INFORMATION GIVEN »
++++++
import Mathlib

/-!
# STUB-IDEAS `stub_heegnerIndexLowerAtTwo` — k = 1, gen 29 (technique «weaken / strengthen»)

## TORSION CENSUS ⟹ MODULE CLASS, and VALUE ⟹ DIGIT — the two conversions R201 / R196‴ need, typed

Crux `stmt-BirchSwinnertonDyer-27851` = `PrintCf2.SplitBadTwoLowerHalfOfFacts`; stub of record
`stub_heegnerIndexLowerAtTwo` (skeleton v3 `heegner_index_two`, sha16 `f2bd84c029a8a938`).
BSD is NOT proved by anything here; neither the crux nor the stub's LOWER inequality is proved.
Everything below is ABSTRACT commutative / group algebra, sorry-free, `import Mathlib` only; the
instantiation (`Λ := IwasawaAlgebra 2 = ℤ₂⟦X⟧`, `𝔟 :=` the module class of `M(key)_v` from the tree's
`IwasawaAlgebra.exists_linearEquiv_ideal_finite_quotient`, `a := X` or `ω_n = (1+X)^{2^n} - 1`,
`A := Additive (L_nˣ)`, `φ := ev_ρ`) is the typer's (R197a′), exactly as for k1-g28 §E.

* §D  index calculus: `|(𝔟 ∩ aΛ)/a𝔟| = |Λ/(𝔟 + aΛ)|` (no snake lemma: two applications of
      `relIndex_mul_index` + `index_comap` + `relIndex_map_map_of_injective`); for `a ∈ 𝔟` the count
      is `|Λ/𝔟|`; count `1` ⟺ free, count `2` (with residue field `𝔽₂`) ⟺ `𝔟 = 𝔪`.
      READING: `(𝔟 ∩ ω_nΛ)/ω_n𝔟 = ker(𝔟/ω_n𝔟 → Λ/ω_nΛ)` = the `ℤ₂`-torsion of the layer-`n`
      coinvariants `M_{Γ_n} ≅ Q_n(u)` (K3), because `Λ/ω_nΛ = ℤ₂[Γ/Γ_n]` is torsion-free and the
      kernel is finite.  Hence  `|tors Q_n(u)| = |Λ/(𝔟 + ω_nΛ)| ↑ |Λ/𝔟|`:  the TORSION CENSUS of the
      norm-one torus quotients computes the EXACT module class (R196‴-narrowed) — `2` for ever ⟹ `𝔪_v`,
      `1` for ever ⟹ free — and its layer-0 entry alone gives NON-FREENESS (R201, conductor 4).
* §T  the census itself, abstractly (g28's additive model of `L_nˣ`): `-1 ∈ (1-σ)U¹(L_n) ⟺ v_L(√u)` even
      (conductor 4: yes; conductor 8: no), and `p - σp ∉ (1-σ)U` for `v p` odd (= k1-g28
      `seamGen_not_mem`: `±i ∉ D_n`).  So `tors₂ D_n = {±1}` resp. `{1}` at EVERY layer.
* §C  value ⟹ digit: for `𝔟 ≠ ⊤` (non-free) and a local `φ` with `2 ∣ φ(𝔪_Λ)`:
      (α) `φ(r·x) = 4·unit`, `x ∈ 𝔟` ⟹ `φ r ∣ 2` (upper bound on the digit AT THE SAME CHARACTER, no floor);
      (β) + floor `r = 2s` ⟹ `s` is a unit ⟹ `ψ r = 2·unit` at EVERY character `ψ` (unit reflection);
      (γ) the same value datum on the FREE class forces `s` NON-unit (critic's K35 counter-model, typed).
* §K  the shapes of K3 the two consumers need: K3_LOWER = a surjection onto a non-cyclic `Q_0(u)`;
      K3_EXACT = `M_{Γ_n} ≃ Q_n(u)` from (norm onto) + (ker N = (γ-1)) at each unramified layer.
-/

set_option linter.dupNamespace false

namespace Summit.BirchSwinnertonDyer.BirchSwinnertonDyer.Cruxes.SplitBadTwoLowerHalfOfFacts.TorsionCensusK1G29

/-! ## §D  Index calculus on an ideal `𝔟 ⊂ Λ` and a regular element `a` -/
section IndexCalculus

variable {Λ : Type*} [CommRing Λ]

/-- `(𝔟 : a) = {x | a·x ∈ 𝔟}` as an additive subgroup of `Λ`. -/
def colon (B : Ideal Λ) (a : Λ) : AddSubgroup Λ :=
  B.toAddSubgroup.comap (AddMonoidHom.mulLeft a)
++++++
TASK DIRECTIONS » Say how many lines above hold "IwasawaAlgebra", and nothing else.

ANSWER FOR THIS EXERCISE » 2